▶ [YOUR GOAL]: Restate word for word the lines that begin the listing and end with the line holding "the crux from".

▶ [SOURCE RECORDS]:
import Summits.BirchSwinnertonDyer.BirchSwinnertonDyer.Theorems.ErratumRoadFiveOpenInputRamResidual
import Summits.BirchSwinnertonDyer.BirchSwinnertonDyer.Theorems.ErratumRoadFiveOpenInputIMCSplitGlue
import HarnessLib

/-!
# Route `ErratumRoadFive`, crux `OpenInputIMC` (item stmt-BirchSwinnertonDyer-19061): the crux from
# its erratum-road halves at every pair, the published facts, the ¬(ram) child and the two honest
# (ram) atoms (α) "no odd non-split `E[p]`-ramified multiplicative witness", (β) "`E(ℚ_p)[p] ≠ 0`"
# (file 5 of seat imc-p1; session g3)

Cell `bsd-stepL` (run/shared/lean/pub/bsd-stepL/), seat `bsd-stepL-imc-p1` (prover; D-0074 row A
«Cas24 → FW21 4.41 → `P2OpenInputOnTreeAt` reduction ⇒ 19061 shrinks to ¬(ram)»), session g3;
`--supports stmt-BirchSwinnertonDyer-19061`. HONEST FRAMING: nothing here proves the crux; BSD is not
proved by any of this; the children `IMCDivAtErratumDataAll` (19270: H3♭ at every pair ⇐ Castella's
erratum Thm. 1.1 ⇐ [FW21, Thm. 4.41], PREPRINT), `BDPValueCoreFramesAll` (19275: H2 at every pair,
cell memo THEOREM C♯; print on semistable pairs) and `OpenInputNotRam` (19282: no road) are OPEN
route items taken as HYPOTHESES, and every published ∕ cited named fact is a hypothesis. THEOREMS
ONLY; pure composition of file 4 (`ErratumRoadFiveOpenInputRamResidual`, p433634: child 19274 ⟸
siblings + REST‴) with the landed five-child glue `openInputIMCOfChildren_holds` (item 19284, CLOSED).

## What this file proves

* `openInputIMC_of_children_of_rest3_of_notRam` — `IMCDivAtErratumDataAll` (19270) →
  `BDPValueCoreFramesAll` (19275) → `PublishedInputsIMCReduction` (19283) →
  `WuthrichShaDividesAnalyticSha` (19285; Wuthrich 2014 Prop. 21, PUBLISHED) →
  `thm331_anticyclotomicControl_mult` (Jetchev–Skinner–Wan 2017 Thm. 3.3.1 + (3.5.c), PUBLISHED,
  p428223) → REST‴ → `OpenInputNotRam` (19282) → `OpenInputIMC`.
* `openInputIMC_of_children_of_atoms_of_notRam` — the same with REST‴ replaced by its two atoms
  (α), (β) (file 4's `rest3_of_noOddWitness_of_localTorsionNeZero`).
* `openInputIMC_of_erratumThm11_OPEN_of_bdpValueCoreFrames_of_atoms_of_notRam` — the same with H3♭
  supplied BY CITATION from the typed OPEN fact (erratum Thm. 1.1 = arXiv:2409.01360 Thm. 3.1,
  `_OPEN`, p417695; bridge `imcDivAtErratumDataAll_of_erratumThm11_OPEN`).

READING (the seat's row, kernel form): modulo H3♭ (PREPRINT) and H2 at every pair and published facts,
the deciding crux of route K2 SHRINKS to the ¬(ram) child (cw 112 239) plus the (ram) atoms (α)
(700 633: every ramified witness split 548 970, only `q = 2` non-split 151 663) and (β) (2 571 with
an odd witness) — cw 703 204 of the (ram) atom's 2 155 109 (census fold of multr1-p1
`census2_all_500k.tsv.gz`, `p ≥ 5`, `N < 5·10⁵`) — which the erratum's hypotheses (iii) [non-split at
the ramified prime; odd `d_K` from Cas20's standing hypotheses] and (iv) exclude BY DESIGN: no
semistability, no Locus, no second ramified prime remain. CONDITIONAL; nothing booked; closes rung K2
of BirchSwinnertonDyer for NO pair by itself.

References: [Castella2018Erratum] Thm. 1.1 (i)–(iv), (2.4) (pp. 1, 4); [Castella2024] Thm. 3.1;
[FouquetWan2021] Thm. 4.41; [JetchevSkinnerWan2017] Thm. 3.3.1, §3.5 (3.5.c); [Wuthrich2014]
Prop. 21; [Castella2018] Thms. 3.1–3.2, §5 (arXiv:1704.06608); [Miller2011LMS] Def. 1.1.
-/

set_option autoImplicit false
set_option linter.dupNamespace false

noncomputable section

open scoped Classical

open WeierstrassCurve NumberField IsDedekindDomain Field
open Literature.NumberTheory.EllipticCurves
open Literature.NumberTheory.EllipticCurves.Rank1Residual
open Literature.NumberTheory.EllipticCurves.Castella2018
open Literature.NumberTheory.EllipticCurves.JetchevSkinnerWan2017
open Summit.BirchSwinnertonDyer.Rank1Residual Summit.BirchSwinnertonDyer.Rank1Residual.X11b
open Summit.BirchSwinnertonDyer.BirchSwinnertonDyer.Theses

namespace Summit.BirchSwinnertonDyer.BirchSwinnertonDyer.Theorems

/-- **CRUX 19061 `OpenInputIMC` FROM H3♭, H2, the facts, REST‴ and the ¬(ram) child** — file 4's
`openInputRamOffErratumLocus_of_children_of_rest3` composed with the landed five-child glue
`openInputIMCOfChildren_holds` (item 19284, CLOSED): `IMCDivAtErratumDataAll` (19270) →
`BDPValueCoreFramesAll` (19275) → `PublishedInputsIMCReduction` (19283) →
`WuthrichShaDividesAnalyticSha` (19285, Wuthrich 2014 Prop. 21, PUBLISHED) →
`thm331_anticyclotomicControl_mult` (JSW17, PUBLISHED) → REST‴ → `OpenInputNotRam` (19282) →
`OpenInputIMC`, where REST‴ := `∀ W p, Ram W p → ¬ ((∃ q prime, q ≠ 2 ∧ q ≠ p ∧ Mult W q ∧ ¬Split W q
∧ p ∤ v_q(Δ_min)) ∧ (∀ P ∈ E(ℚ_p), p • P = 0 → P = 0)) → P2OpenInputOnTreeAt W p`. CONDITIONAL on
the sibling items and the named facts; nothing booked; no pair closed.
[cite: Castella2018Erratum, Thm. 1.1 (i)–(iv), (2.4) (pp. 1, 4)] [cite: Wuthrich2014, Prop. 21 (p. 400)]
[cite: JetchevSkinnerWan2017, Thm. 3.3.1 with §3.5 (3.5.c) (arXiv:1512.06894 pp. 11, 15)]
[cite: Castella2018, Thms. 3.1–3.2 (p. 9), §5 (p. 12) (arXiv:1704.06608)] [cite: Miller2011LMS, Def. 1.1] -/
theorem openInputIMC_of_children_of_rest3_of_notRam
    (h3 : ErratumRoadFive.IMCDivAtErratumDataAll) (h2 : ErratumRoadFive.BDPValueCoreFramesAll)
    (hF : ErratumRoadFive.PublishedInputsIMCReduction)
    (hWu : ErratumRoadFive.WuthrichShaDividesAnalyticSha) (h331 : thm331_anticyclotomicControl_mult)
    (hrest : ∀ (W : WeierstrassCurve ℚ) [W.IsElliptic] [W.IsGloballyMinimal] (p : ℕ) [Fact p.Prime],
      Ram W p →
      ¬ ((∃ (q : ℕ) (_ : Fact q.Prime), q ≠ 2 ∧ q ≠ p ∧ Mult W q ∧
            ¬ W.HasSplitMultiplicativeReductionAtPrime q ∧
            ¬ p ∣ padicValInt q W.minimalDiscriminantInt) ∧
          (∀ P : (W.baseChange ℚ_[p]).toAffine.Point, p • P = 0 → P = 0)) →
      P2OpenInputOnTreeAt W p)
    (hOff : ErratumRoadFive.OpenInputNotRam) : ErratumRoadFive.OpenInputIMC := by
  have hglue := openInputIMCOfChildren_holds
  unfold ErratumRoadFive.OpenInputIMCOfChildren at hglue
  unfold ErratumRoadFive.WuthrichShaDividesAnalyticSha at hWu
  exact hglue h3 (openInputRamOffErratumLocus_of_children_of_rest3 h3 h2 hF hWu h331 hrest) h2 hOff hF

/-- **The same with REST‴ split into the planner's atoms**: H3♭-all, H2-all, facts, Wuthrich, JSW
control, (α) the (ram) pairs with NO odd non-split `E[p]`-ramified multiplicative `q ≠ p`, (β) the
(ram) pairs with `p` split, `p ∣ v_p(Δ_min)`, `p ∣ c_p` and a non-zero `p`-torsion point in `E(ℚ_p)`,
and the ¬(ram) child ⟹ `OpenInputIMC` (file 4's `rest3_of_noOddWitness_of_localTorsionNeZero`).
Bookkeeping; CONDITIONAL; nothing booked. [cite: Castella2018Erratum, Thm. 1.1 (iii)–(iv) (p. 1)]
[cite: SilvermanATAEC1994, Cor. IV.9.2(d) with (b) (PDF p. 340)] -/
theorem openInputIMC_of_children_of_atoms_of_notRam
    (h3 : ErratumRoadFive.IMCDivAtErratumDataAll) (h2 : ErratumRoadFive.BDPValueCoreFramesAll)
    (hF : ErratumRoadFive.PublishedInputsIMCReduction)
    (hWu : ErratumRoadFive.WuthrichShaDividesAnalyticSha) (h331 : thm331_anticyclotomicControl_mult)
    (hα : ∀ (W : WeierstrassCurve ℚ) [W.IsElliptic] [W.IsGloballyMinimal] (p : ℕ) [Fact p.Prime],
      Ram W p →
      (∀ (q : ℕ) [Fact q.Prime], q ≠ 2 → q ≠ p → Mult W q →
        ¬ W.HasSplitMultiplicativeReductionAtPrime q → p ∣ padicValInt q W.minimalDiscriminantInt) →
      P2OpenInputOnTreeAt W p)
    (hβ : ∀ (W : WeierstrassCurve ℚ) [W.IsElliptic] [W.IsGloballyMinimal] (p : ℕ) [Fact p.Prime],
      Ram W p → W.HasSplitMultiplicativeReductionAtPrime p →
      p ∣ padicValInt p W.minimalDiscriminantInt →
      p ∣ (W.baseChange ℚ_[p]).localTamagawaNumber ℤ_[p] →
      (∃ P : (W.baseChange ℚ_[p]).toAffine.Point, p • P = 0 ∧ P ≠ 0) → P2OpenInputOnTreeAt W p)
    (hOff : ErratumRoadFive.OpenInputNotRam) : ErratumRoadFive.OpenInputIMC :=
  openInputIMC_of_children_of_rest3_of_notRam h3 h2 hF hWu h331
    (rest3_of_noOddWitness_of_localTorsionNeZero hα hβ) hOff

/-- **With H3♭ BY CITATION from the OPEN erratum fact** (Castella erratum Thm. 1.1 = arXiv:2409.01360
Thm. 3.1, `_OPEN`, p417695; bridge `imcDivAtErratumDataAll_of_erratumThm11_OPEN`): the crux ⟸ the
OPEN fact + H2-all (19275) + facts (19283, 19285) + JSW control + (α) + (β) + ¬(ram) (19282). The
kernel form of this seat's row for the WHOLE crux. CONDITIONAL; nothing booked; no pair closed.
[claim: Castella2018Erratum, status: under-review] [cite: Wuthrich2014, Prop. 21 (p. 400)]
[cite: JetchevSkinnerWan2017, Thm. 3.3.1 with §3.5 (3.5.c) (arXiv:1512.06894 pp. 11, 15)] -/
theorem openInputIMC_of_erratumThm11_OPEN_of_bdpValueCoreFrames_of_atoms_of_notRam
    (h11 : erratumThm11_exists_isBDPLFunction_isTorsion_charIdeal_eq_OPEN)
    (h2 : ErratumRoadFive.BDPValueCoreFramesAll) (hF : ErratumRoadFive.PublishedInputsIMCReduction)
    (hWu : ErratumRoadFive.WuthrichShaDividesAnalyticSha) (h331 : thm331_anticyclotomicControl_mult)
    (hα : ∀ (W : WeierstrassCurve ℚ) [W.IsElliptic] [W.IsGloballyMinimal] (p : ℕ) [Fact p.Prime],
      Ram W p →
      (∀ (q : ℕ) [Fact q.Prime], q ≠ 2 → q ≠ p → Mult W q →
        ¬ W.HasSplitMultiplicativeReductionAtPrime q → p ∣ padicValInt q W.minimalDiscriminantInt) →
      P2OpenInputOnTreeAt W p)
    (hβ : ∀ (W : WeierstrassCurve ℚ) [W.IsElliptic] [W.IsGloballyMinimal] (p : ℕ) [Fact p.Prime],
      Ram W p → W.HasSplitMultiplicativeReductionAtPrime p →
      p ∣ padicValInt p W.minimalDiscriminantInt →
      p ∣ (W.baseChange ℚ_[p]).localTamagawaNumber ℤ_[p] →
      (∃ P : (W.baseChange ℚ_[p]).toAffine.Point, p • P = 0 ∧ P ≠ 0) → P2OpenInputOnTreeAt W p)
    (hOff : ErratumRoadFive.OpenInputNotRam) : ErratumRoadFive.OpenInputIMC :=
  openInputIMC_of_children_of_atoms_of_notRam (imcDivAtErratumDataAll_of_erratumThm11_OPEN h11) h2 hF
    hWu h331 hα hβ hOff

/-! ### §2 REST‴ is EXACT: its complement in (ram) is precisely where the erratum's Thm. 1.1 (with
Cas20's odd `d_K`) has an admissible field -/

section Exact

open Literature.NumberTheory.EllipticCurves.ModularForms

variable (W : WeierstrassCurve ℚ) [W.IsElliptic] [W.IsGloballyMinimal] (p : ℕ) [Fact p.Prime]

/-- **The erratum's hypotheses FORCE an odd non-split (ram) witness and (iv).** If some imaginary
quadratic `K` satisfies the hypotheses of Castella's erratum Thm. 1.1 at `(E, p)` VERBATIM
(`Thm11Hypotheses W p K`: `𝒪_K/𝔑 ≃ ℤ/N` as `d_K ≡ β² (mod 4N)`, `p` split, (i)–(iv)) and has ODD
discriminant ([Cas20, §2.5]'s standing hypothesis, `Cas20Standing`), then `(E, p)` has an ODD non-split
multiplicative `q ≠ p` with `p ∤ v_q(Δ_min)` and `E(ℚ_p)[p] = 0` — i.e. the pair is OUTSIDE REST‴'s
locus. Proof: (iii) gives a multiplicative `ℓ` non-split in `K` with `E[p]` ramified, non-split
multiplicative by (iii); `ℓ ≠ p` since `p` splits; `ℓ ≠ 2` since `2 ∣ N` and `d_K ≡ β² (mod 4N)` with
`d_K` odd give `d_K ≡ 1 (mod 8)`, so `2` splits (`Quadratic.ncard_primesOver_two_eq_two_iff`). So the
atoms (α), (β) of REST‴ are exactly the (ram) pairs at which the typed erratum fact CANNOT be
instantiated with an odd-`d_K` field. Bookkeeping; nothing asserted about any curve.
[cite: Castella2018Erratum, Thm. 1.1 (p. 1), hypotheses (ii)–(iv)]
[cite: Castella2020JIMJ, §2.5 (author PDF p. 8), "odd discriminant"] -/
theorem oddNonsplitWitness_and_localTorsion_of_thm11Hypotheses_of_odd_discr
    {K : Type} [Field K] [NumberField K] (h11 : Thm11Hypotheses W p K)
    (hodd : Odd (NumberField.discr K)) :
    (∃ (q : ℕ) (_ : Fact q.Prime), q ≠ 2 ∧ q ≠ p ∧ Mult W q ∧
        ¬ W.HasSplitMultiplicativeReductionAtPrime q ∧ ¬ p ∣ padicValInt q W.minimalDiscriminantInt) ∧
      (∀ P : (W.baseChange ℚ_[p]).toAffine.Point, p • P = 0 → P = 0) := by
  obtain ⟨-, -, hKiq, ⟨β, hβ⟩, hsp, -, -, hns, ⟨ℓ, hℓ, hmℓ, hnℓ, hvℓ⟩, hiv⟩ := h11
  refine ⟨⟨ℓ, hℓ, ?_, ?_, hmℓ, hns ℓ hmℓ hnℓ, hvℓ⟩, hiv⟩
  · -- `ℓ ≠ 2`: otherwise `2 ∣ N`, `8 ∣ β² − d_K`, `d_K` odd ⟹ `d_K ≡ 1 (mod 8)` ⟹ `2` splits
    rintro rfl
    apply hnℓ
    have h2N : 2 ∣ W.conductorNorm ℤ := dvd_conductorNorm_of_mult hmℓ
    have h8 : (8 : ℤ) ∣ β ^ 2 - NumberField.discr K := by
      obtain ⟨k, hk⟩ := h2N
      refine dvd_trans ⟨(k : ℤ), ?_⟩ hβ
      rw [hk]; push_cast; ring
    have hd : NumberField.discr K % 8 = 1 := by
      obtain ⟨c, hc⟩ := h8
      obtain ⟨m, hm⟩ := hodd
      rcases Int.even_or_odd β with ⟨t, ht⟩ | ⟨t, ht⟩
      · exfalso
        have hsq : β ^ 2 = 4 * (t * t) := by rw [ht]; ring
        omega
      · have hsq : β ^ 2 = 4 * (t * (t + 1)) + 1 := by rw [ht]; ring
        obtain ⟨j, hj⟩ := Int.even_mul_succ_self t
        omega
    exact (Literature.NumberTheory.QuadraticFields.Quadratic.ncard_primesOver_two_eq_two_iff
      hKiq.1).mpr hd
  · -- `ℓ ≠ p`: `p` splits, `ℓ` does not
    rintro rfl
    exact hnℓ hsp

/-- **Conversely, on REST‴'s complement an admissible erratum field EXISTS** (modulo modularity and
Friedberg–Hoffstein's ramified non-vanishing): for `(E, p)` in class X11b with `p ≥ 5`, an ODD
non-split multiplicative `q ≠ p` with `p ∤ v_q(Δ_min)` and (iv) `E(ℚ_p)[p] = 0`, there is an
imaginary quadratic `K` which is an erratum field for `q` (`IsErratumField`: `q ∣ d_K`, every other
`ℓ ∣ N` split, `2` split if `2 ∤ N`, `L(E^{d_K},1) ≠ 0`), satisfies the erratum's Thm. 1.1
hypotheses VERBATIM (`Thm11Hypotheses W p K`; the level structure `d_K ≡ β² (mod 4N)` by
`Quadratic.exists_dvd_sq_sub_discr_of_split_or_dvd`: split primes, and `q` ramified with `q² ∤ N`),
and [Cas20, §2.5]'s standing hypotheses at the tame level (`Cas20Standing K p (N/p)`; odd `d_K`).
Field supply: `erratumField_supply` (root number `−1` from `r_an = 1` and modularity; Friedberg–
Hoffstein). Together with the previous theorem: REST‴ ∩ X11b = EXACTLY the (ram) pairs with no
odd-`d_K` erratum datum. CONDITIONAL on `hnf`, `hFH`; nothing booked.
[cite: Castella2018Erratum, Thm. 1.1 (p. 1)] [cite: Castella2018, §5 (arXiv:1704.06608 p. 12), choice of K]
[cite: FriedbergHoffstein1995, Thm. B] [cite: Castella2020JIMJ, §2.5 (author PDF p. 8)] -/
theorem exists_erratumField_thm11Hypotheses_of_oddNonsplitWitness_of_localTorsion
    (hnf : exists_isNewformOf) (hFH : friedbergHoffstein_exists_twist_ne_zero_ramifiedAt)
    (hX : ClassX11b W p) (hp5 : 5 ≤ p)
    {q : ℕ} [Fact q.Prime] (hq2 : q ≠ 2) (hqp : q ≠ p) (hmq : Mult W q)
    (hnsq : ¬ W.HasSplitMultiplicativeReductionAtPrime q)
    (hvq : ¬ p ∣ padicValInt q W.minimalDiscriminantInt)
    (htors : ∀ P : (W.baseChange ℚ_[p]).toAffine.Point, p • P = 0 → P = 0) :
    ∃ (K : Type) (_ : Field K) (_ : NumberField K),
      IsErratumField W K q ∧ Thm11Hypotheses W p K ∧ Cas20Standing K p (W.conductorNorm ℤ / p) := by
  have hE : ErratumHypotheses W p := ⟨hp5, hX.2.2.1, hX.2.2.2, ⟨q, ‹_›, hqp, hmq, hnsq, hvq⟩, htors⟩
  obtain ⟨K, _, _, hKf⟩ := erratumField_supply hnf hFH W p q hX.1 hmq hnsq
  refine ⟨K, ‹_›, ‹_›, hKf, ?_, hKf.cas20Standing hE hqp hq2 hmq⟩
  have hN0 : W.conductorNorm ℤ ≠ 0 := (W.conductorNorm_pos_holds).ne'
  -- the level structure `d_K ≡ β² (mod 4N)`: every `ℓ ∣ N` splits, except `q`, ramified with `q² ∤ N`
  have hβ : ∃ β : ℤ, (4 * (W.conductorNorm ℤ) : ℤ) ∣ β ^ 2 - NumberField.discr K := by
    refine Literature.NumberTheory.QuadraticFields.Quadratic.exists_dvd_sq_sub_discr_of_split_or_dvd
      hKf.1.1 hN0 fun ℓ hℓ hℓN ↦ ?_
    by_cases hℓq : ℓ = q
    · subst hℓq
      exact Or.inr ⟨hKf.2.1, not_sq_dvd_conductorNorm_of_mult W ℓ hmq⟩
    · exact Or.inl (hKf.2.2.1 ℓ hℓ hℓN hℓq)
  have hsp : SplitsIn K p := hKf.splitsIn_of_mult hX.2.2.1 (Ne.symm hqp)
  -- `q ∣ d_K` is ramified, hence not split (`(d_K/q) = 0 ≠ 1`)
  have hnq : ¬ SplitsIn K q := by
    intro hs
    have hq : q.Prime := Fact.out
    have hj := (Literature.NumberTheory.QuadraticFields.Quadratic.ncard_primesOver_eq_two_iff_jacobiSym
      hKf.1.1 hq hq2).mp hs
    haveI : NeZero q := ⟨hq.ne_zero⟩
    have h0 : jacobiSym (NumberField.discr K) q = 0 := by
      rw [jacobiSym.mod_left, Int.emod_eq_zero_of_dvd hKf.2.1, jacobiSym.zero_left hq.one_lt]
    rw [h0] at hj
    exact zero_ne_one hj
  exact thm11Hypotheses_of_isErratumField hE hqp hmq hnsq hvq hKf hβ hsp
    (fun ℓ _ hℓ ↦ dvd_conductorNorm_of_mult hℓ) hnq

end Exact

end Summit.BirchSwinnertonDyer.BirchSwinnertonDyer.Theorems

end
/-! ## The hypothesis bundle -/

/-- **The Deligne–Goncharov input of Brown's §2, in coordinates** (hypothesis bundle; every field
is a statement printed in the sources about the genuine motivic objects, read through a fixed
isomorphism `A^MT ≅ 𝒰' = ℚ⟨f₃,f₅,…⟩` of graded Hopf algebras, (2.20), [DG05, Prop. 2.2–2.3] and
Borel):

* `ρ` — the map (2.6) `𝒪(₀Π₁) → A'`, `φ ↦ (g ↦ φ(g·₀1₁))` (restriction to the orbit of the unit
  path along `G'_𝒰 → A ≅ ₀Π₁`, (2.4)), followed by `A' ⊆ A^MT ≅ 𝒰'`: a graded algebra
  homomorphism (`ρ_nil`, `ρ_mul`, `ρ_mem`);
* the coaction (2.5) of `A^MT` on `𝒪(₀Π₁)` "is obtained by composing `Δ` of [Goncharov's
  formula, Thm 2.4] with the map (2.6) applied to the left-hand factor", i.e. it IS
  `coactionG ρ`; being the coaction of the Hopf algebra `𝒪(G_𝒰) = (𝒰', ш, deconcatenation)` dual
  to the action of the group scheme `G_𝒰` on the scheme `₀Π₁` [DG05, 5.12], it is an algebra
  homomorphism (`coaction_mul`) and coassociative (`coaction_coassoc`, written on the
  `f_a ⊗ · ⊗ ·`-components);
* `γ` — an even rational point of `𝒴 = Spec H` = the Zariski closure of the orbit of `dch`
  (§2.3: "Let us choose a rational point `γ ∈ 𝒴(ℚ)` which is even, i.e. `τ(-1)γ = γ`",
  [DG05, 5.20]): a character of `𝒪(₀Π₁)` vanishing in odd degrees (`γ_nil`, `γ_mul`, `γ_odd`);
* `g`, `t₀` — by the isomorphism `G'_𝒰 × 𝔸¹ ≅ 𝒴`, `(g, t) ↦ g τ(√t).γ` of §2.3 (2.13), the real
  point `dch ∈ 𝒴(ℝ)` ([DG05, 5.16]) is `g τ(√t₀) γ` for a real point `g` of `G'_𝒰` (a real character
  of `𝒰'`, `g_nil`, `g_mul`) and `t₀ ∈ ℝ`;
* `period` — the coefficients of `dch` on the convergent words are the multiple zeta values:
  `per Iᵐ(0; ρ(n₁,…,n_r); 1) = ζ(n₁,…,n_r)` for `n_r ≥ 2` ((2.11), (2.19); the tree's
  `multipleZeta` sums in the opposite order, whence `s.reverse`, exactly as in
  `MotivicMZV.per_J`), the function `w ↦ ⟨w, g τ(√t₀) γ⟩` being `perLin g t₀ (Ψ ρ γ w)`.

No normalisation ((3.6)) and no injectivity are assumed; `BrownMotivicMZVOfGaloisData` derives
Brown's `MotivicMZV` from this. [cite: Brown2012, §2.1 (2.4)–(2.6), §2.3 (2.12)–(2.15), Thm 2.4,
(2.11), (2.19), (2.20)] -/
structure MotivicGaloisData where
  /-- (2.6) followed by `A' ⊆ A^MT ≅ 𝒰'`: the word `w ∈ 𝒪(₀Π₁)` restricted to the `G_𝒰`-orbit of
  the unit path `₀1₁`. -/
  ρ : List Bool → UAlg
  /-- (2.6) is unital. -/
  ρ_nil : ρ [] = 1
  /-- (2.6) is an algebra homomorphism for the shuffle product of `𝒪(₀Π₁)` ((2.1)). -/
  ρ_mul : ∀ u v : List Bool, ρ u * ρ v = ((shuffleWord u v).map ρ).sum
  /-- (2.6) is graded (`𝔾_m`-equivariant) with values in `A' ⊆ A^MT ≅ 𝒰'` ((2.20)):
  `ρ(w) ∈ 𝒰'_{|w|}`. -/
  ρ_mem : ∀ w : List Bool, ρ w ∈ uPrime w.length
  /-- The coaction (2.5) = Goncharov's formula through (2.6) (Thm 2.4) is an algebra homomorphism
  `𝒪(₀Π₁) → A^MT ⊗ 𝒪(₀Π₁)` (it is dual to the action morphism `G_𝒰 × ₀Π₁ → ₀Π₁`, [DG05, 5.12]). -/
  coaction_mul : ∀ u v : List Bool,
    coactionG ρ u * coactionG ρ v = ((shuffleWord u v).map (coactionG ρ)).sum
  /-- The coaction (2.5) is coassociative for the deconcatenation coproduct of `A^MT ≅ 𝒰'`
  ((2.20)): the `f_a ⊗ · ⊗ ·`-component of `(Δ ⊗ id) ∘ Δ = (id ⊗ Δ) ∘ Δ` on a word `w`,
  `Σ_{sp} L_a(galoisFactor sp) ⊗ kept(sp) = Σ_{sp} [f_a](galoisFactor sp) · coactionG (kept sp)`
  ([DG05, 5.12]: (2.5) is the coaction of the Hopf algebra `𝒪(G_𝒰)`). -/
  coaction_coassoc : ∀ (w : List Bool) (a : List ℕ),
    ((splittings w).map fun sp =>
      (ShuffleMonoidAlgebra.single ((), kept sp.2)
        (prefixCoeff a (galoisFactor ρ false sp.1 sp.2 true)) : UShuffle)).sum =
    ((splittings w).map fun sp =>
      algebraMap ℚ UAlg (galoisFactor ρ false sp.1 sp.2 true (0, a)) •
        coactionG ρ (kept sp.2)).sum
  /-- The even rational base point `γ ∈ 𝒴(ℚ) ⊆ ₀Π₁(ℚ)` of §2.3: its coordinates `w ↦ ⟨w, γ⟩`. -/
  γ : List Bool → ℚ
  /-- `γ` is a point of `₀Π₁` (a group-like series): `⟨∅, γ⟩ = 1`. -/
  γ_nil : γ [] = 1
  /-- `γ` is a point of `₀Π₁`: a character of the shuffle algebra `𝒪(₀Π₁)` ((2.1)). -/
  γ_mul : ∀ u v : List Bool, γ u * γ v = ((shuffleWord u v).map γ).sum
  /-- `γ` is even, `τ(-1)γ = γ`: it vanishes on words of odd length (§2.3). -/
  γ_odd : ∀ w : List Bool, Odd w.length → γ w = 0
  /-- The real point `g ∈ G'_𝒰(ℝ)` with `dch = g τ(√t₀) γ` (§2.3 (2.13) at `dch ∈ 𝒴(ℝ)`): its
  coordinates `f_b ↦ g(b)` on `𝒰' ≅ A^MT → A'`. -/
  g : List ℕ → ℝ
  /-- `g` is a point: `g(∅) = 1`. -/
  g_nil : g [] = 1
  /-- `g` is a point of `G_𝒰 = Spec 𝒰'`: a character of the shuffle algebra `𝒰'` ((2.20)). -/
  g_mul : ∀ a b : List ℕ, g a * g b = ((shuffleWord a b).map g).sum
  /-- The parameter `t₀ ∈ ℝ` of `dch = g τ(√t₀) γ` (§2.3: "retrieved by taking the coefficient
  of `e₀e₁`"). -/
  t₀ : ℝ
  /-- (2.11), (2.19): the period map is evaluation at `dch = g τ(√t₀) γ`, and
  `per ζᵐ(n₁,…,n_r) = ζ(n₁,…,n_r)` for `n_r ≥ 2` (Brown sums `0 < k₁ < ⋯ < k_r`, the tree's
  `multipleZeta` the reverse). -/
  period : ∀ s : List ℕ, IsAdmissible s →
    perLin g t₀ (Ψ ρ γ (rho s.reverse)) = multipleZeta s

▶ [OUTPUT FOR THIS EXERCISE]:
import Summits.BirchSwinnertonDyer.BirchSwinnertonDyer.Theorems.ErratumRoadFiveOpenInputRamResidual
import Summits.BirchSwinnertonDyer.BirchSwinnertonDyer.Theorems.ErratumRoadFiveOpenInputIMCSplitGlue
import HarnessLib

/-!
# Route `ErratumRoadFive`, crux `OpenInputIMC` (item stmt-BirchSwinnertonDyer-19061): the crux from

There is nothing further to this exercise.